Acara berlangsung selama dua hari dari tanggal 20 – 21 Oktober 2015, pada hari pertama peserta diberikan sosialisasi mengenai dokumen analisis jabatan (ANJAB), evaluasi jabatan (EVJAB) dan standar operasional prosedur administrasi pemerintah (SOP), yang di ikuti oleh semua SKPD yang ada di Lingkungan Pemerintahan Kabupaten Puncak Jaya. Pada hari kedua peserta megikuti pelatihan mengenai materi ANJAB dan EVJAB serta SOP yang disampaikan pada hari pertama.

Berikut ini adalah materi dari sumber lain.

import Mathlib
import Literature.Computability.AlgebraicComplexity.NestFreeMatchingPoly
import Literature.Computability.AlgebraicComplexity.MonotoneStructure
import HarnessLib

/-!
# Route `FifoMatching`, crux `NNLinearDegreeCofactorHard` (stmt-ValiantsHypothesis-23918), line
# `internal_cofactor`: RIGIDITY WITH DEFECTS for stub S2b `stub_denseInternalHard` (part (i))

The registered line `Cruxes/NNLinearDegreeCofactorHard/Lines/internal_cofactor.lean` isolates the new
content of the crux in stub S2b: for an INTERNAL cofactor `p ≠ 0` on a small everywhere-dense vertex set
`R ⊆ [2n]` (every arc of every monomial of `p` inside `R × R`), `2^((log₂ n + c)^c) < L₊(NN_n · p)`.
Its intended proof has three parts: (i) rigidity with defects, (ii) a defect-robust spread measure,
(iii) the union bound.  This file proves part (i), the exact analogue WITH DEFECTS of
`exists_balanced_vertex_split` (`Theorems/FifoMatchingNNMonotoneHardReduction.lean`); the companion file
`…DefectSplitReduction.lean` proves (iii) and reduces S2b verbatim to (ii).

* `isVertex_iff_not_isVertex`, `isVertex_iff_isVertex_partner` — bookkeeping: if `g + h = x^M + A`
  with `M` a perfect matching of `Fin m` and `A` supported on `R × R`, then OUTSIDE `R` every vertex is
  a vertex of exactly one of `g`, `h`, and the vertex set of `g` is a union of arcs of `M`;
* `card_filter_isVertex_le` — an exponent vector `g` has at most `2 · deg g` vertices;
* `exists_defect_vertex_split` — **balanced products live on one vertex split OFF the defects.**  If
  every monomial of `F` is `x^M · x^A` of that shape (e.g. `F = (Σ_{M ∈ 𝓕} x^M) · q` with `q` internal
  on `R`), and `a · b ≠ 0`, `a · b ≤ F` coefficientwise, then there is ONE set `I ⊆ Rᶜ` — with
  `|I| ≤ 2 deg g` for every monomial `g` of `a` and `m ≤ |I| + |R| + 2 deg h` for every monomial `h`
  of `b` — such that for EVERY way of writing a monomial of `a · b` as `x^M · x^A` of that shape no
  arc of `M` joins `I` to `Rᶜ ∖ I` (`∀ i ∉ R, M i ∉ R → (i ∈ I ↔ M i ∈ I)`; arcs touching `R` exempt).

Why the decomposition is quantified universally: with defects `x = x^M · x^A` is NOT unique (arcs of
`M` inside `R × R` can be traded against `A`), but all decompositions of one monomial agree on every
arc touching `Rᶜ`, which is all the split condition sees — so the union bound needs no injectivity.

Honest framing: bookkeeping about ONE candidate family in the monotone world
(`Literature.Barriers.ValiantsHypothesis.MonotoneGap`: monotone ≠ general); stub S2b, the crux
`NNLinearDegreeCofactorHard`, `NNDivisionHard`, `NNNotVP` stay OPEN, and VP ≠ VNP is NOT proved by
anything here.  No definitions, no named facts.
-/

noncomputable section

-- Sub = Summit single-conjunct layout: the duplicated namespace component is mandated by the tree.
set_option linter.dupNamespace false

namespace Summit.ValiantsHypothesis.ValiantsHypothesis.Theorems.FifoMatching.NNLinearDegreeCofactorHard.DefectSplit

open MvPolynomial Finset Literature.Computability.AlgebraicComplexity
open scoped NNReal

variable {m : ℕ}

/-! ### Sub-arc-sets of a perfect matching plus an internal defect -/

section Defect

variable {R : Finset (Fin m)} {M : Fin m → Fin m} {g h A : (Fin m × Fin m) →₀ ℕ}

/-- An exponent vector supported on `R × R` vanishes at every pair whose first entry is outside `R`.
[folklore] -/
theorem defect_apply_eq_zero_left (hA : ∀ e ∈ A.support, e.1 ∈ R ∧ e.2 ∈ R) {i : Fin m}
    (hi : i ∉ R) (j : Fin m) : A (i, j) = 0 := by
  by_contra hne
  exact hi (hA (i, j) (Finsupp.mem_support_iff.2 hne)).1

/-- An exponent vector supported on `R × R` vanishes at every pair whose second entry is outside `R`.
[folklore] -/
theorem defect_apply_eq_zero_right (hA : ∀ e ∈ A.support, e.1 ∈ R ∧ e.2 ∈ R) {i : Fin m}
    (hi : i ∉ R) (j : Fin m) : A (j, i) = 0 := by
  by_contra hne
  exact hi (hA (j, i) (Finsupp.mem_support_iff.2 hne)).2

/-- If `g + h = x^M + A` with `A` supported on `R × R`, then `g` vanishes at every non-arc of `M`
touching a vertex outside `R`. [folklore] -/
theorem apply_eq_zero_of_add_eq (hgh : g + h = arcExponent M + A)
    (hA : ∀ e ∈ A.support, e.1 ∈ R ∧ e.2 ∈ R) {i j : Fin m} (hij : i ∉ R ∨ j ∉ R)
    (hM : ¬ (i < M i ∧ M i = j)) : g (i, j) = 0 := by
  have hA0 : A (i, j) = 0 := by
    rcases hij with hi | hj
    · exact defect_apply_eq_zero_left hA hi j
    · exact defect_apply_eq_zero_right hA hj i
  have e := congrArg (fun f => f (i, j)) hgh
  simp only [Finsupp.coe_add, Pi.add_apply, arcExponent_apply, if_neg hM, hA0] at e
  omega

/-- If `g + h = x^M + A` with `A` supported on `R × R`, then on an arc of `M` touching a vertex
outside `R` the values of `g` and `h` add up to `1`. [folklore] -/
theorem apply_add_apply_eq_one_of_add_eq (hgh : g + h = arcExponent M + A)
    (hA : ∀ e ∈ A.support, e.1 ∈ R ∧ e.2 ∈ R) {i : Fin m} (hiR : i ∉ R ∨ M i ∉ R)
    (hi : i < M i) : g (i, M i) + h (i, M i) = 1 := by
  have hA0 : A (i, M i) = 0 := by
    rcases hiR with hi' | hj
    · exact defect_apply_eq_zero_left hA hi' (M i)
    · exact defect_apply_eq_zero_right hA hj i
  simpa [Finsupp.coe_add, Pi.add_apply, arcExponent_apply, hi, hA0] using
    congrArg (fun f => f (i, M i)) hgh

/-- The vertex predicate of `g` (with `g + h = x^M + A`, `A` on `R × R`) at an opener `i ∉ R`:
`i` is a vertex of `g` iff the arc `(i, M i)` belongs to `g`. [folklore] -/
theorem isVertex_iff_of_lt (hM : M ∈ perfectMatchings m) (hgh : g + h = arcExponent M + A)
    (hA : ∀ e ∈ A.support, e.1 ∈ R ∧ e.2 ∈ R) {i : Fin m} (hiR : i ∉ R) (hi : i < M i) :
    (∃ j, g (i, j) ≠ 0 ∨ g (j, i) ≠ 0) ↔ g (i, M i) ≠ 0 := by
  obtain ⟨hinv, -⟩ := mem_perfectMatchings.1 hM
  constructor
  · rintro ⟨j, hj | hj⟩
    · by_cases hc : i < M i ∧ M i = j
      · rw [← hc.2] at hj; exact hj
      · exact absurd (apply_eq_zero_of_add_eq hgh hA (Or.inl hiR) hc) hj
    · by_cases hc : j < M j ∧ M j = i
      · exfalso
        have : M i = j := by rw [← hc.2, hinv]
        rw [this] at hi
        exact lt_asymm hi (hc.2 ▸ hc.1)
      · exact absurd (apply_eq_zero_of_add_eq hgh hA (Or.inr hiR) hc) hj
  · intro hg
    exact ⟨M i, Or.inl hg⟩

/-- The vertex predicate at a closer `i ∉ R` (`M i < i`): `i` is a vertex of `g` iff the arc
`(M i, i)` belongs to `g`. [folklore] -/
theorem isVertex_iff_of_gt (hM : M ∈ perfectMatchings m) (hgh : g + h = arcExponent M + A)
    (hA : ∀ e ∈ A.support, e.1 ∈ R ∧ e.2 ∈ R) {i : Fin m} (hiR : i ∉ R) (hi : M i < i) :
    (∃ j, g (i, j) ≠ 0 ∨ g (j, i) ≠ 0) ↔ g (M i, i) ≠ 0 := by
  obtain ⟨hinv, -⟩ := mem_perfectMatchings.1 hM
  constructor
  · rintro ⟨j, hj | hj⟩
    · by_cases hc : i < M i ∧ M i = j
      · exact absurd hi (lt_asymm hc.1)
      · exact absurd (apply_eq_zero_of_add_eq hgh hA (Or.inl hiR) hc) hj
    · by_cases hc : j < M j ∧ M j = i
      · have : M i = j := by rw [← hc.2, hinv]
        rw [this]; exact hj
      · exact absurd (apply_eq_zero_of_add_eq hgh hA (Or.inr hiR) hc) hj
  · intro hg
    exact ⟨M i, Or.inr hg⟩

/-- **Outside the defects, every vertex is a vertex of exactly one of `g`, `h`** (when
`g + h = x^M + A`, `M` a perfect matching, `A` on `R × R`). [folklore] -/
theorem isVertex_iff_not_isVertex (hM : M ∈ perfectMatchings m)
    (hgh : g + h = arcExponent M + A) (hA : ∀ e ∈ A.support, e.1 ∈ R ∧ e.2 ∈ R) {i : Fin m}
    (hiR : i ∉ R) :
    (∃ j, g (i, j) ≠ 0 ∨ g (j, i) ≠ 0) ↔ ¬ ∃ j, h (i, j) ≠ 0 ∨ h (j, i) ≠ 0 := by
  obtain ⟨hinv, hfp⟩ := mem_perfectMatchings.1 hM
  have hhg : h + g = arcExponent M + A := by rw [add_comm]; exact hgh
  rcases lt_or_gt_of_ne (hfp i).symm with hi | hi
  · rw [isVertex_iff_of_lt hM hgh hA hiR hi, isVertex_iff_of_lt hM hhg hA hiR hi]
    have := apply_add_apply_eq_one_of_add_eq hgh hA (Or.inl hiR) hi
    omega
  · rw [isVertex_iff_of_gt hM hgh hA hiR hi, isVertex_iff_of_gt hM hhg hA hiR hi]
    have hlt : M i < M (M i) := by rwa [hinv]
    have hR' : M i ∉ R ∨ M (M i) ∉ R := Or.inr (by rw [hinv]; exact hiR)
    have := apply_add_apply_eq_one_of_add_eq hgh hA hR' hlt
    rw [hinv] at this
    omega

/-- **Outside the defects, the vertex set of `g` is a union of arcs of `M`**: for `i ∉ R` with
`M i ∉ R`, `i` is a vertex of `g` iff `M i` is. [folklore] -/
theorem isVertex_iff_isVertex_partner (hM : M ∈ perfectMatchings m)
    (hgh : g + h = arcExponent M + A) (hA : ∀ e ∈ A.support, e.1 ∈ R ∧ e.2 ∈ R) {i : Fin m}
    (hiR : i ∉ R) (hMiR : M i ∉ R) :
    (∃ j, g (i, j) ≠ 0 ∨ g (j, i) ≠ 0) ↔ ∃ j, g (M i, j) ≠ 0 ∨ g (j, M i) ≠ 0 := by
  obtain ⟨hinv, hfp⟩ := mem_perfectMatchings.1 hM
  rcases lt_or_gt_of_ne (hfp i).symm with hi | hi
  · have hi' : M (M i) < M i := by rw [hinv]; exact hi
    rw [isVertex_iff_of_lt hM hgh hA hiR hi, isVertex_iff_of_gt hM hgh hA hMiR hi', hinv]
  · have hi' : M i < M (M i) := by rw [hinv]; exact hi
    rw [isVertex_iff_of_gt hM hgh hA hiR hi, isVertex_iff_of_lt hM hgh hA hMiR hi', hinv]

end Defect

/-- The vertices of an exponent vector `g` on `Fin m × Fin m` inside any set `s` number at most
`2 · deg g` (each point of the support contributes its two entries). [folklore] -/
theorem card_filter_isVertex_le (s : Finset (Fin m)) (g : (Fin m × Fin m) →₀ ℕ) :
    (s.filter fun i => ∃ j, g (i, j) ≠ 0 ∨ g (j, i) ≠ 0).card ≤ 2 * g.degree := by
  classical
  calc (s.filter fun i => ∃ j, g (i, j) ≠ 0 ∨ g (j, i) ≠ 0).card
      ≤ (g.support.image Prod.fst ∪ g.support.image Prod.snd).card := by
        refine card_le_card fun i hi => ?_
        obtain ⟨-, j, hj | hj⟩ := mem_filter.1 hi
        · exact mem_union_left _ (mem_image.2 ⟨(i, j), Finsupp.mem_support_iff.2 hj, rfl⟩)
        · exact mem_union_right _ (mem_image.2 ⟨(j, i), Finsupp.mem_support_iff.2 hj, rfl⟩)
    _ ≤ g.support.card + g.support.card :=
        (card_union_le _ _).trans (add_le_add card_image_le card_image_le)
    _ = 2 * ∑ e ∈ g.support, 1 := by rw [sum_const, smul_eq_mul, mul_one]; ring
    _ ≤ 2 * g.degree := by
        rw [Finsupp.degree_apply]
        exact Nat.mul_le_mul_left 2 (sum_le_sum fun e he =>
          Nat.one_le_iff_ne_zero.2 (Finsupp.mem_support_iff.1 he))

/-! ### Balanced products live on one vertex split off the defects -/

/-- **Rigidity with defects.** Let every monomial of `F ∈ ℝ≥0[x_(i,j)]` be of the form `x^M · x^A`
with `M` a perfect matching of `Fin m` and `A` supported on `R × R` (e.g. `F = (Σ_{M ∈ 𝓕} x^M) · q`
with `q` internal on `R`).  If `a · b ≠ 0` and `a · b ≤ F` coefficientwise, then there is ONE set
`I ⊆ Rᶜ` with `|I| ≤ 2 · deg g` for every monomial `g` of `a` and `m ≤ |I| + |R| + 2 · deg h` for
every monomial `h` of `b`, such that for every monomial of `a · b` and EVERY decomposition of it as
`x^M · x^A` of that shape, no arc of `M` joins `I` to `Rᶜ ∖ I`.  Proof: fix a monomial `h₀` of `b`
and let `I` be the set of points outside `R` that are not vertices of `h₀`; for a monomial `g` of `a`,
`g + h₀ = x^{M₀} + A₀`, and outside `R` every vertex is covered once, by `g` or by `h₀` — so the
vertices of `g` outside `R` are exactly `I`, and those of any partner `h` are exactly `Rᶜ ∖ I`; on a
monomial `g + h = x^M + A` an arc of `M` with both ends outside `R` lies in `g` or in `h`, whence both
ends are in `I` or both outside. [folklore] -/
theorem exists_defect_vertex_split (R : Finset (Fin m))
    {F a b : MvPolynomial (Fin m × Fin m) ℝ≥0}
    (hF : ∀ x ∈ F.support, ∃ M ∈ perfectMatchings m, ∃ A : (Fin m × Fin m) →₀ ℕ,
      (∀ e ∈ A.support, e.1 ∈ R ∧ e.2 ∈ R) ∧ arcExponent M + A = x)
    (hab : a * b ≠ 0) (hle : ∀ x, coeff x (a * b) ≤ coeff x F) :
    ∃ I : Finset (Fin m), (∀ i ∈ I, i ∉ R) ∧
      (∀ g ∈ a.support, I.card ≤ 2 * g.degree) ∧
      (∀ h ∈ b.support, m ≤ I.card + R.card + 2 * h.degree) ∧
      ∀ x ∈ (a * b).support, ∀ M ∈ perfectMatchings m, ∀ A : (Fin m × Fin m) →₀ ℕ,
        (∀ e ∈ A.support, e.1 ∈ R ∧ e.2 ∈ R) → arcExponent M + A = x →
          ∀ i, i ∉ R → M i ∉ R → (i ∈ I ↔ M i ∈ I) := by
  classical
  -- every monomial below `F` is a matching plus an internal defect
  have hmem : ∀ x ∈ (a * b).support, ∃ M ∈ perfectMatchings m, ∃ A : (Fin m × Fin m) →₀ ℕ,
      (∀ e ∈ A.support, e.1 ∈ R ∧ e.2 ∈ R) ∧ arcExponent M + A = x := by
    intro x hx
    apply hF
    rw [mem_support_iff] at hx ⊢
    exact fun h0 => hx (le_antisymm ((hle x).trans h0.le) zero_le)
  have ha0 : a ≠ 0 := fun h => hab (by rw [h, zero_mul])
  have hb0 : b ≠ 0 := fun h => hab (by rw [h, mul_zero])
  obtain ⟨h₀, hh₀⟩ := support_nonempty.2 hb0
  -- the split: the points outside `R` that are not vertices of `h₀`
  set I : Finset (Fin m) :=
    univ.filter fun i => i ∉ R ∧ ¬ ∃ j, h₀ (i, j) ≠ 0 ∨ h₀ (j, i) ≠ 0 with hI
  have hIR : ∀ i ∈ I, i ∉ R := fun i hi => by
    rw [hI, mem_filter] at hi
    exact hi.2.1
  -- outside `R`, the vertex set of every monomial of `a` is `I`
  have hverts : ∀ g ∈ a.support, ∀ i, i ∉ R → (i ∈ I ↔ ∃ j, g (i, j) ≠ 0 ∨ g (j, i) ≠ 0) := by
    intro g hg i hi
    obtain ⟨M₀, hM₀, A₀, hA₀, hx⟩ := hmem _ (add_mem_support_mul hg hh₀)
    rw [isVertex_iff_not_isVertex hM₀ hx.symm hA₀ hi, hI, mem_filter]
    exact ⟨fun h => h.2.2, fun h => ⟨mem_univ _, hi, h⟩⟩
  refine ⟨I, hIR, ?_, ?_, ?_⟩
  · -- `|I| ≤ 2 deg g`
    intro g hg
    refine le_trans (card_le_card fun i hi => ?_) (card_filter_isVertex_le Rᶜ g)
    rw [mem_filter, mem_compl]
    exact ⟨hIR i hi, (hverts g hg i (hIR i hi)).1 hi⟩
  · -- `m ≤ |I| + |R| + 2 deg h`: outside `R`, the vertices of `h` form the complement of `I`
    intro h hh
    obtain ⟨g, hg⟩ := support_nonempty.2 ha0
    obtain ⟨M, hM, A, hA, hx⟩ := hmem _ (add_mem_support_mul hg hh)
    have hcompl : ∀ i, i ∉ R → (i ∈ I ↔ ¬ ∃ j, h (i, j) ≠ 0 ∨ h (j, i) ≠ 0) := fun i hi => by
      rw [hverts g hg i hi, isVertex_iff_not_isVertex hM hx.symm hA hi]
    have hcard := card_filter_add_card_filter_not (s := Rᶜ)
      (fun i => ∃ j, h (i, j) ≠ 0 ∨ h (j, i) ≠ 0)
    have h1 := card_filter_isVertex_le Rᶜ h
    have h2 : (Rᶜ.filter fun i => ¬ ∃ j, h (i, j) ≠ 0 ∨ h (j, i) ≠ 0) = I := by
      ext i
      rw [mem_filter, mem_compl]
      constructor
      · rintro ⟨hi, hP⟩
        exact (hcompl i hi).2 hP
      · intro hiI
        exact ⟨hIR i hiI, (hcompl i (hIR i hiI)).1 hiI⟩
    rw [h2, card_compl, Fintype.card_fin] at hcard
    have hRm : R.card ≤ m := by simpa using R.card_le_univ
    omega
  · -- the split condition, for every decomposition of every monomial
    intro x hx M hM A hA hMA i hi hMi
    obtain ⟨g, hg, h, hh, rfl⟩ := Finset.mem_add.1 (support_mul a b hx)
    rw [hverts g hg i hi, hverts g hg (M i) hMi]
    exact isVertex_iff_isVertex_partner hM hMA.symm hA hi hMi

end Summit.ValiantsHypothesis.ValiantsHypothesis.Theorems.FifoMatching.NNLinearDegreeCofactorHard.DefectSplit

end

Pada acara penutupan yang di tutup oleh Asisten III Bidang Administarasi Umum Drs. Hendrik Bilanggla’bi saat membacakan sambutan menyampaikan sejalan dengan revormasi birokrasi aparaur yang dilaksanakan beberapatahun ini diikuti dengan perubahan undang-undang nomor 32 tahun 2004 tentang pemerintahan daerah menjadi undang-undang nomor 23 tahun 2014 yaitu berimplidasi terhadap peraturan pemerimtah nomor 41 tahun 2007 tentang penataan organisasi perangkat daerah, maka Pemerintah Kabupaten Puncak Jaya bekerjasama dengan bekerja sama dengan Pusat Kajian, Pendidikan dan Pelatihan Aparatur II Lembaga Administrasi Negara (PKP2A II LAN) Makassar telah mengambil langkah untuk menata kelembangaan perangkat organisasi pemerintah daerah Kabupaten Puncak Jaya, hal tersebut menunjukkan tekat dan niat yang bersungguh-sungguh dari perintah daerah untuk melakukan revormasi dan birokrasi sesuai dengan perkembangan dan tuntutan kepada masyarakat. Diakhir acara panitia selaku pihak peyelaenggara meyerahkan bingkisan berupa kopi mulia dan minyak buah merah asli Puncak Jaya.
sekedar diketahu acara tersebut dihadiri oleh kepala di hadi rih oleh seluruh kepala SKPD yang ada dilingkungan Pemerintahan Kabupaten Puncak Jaya.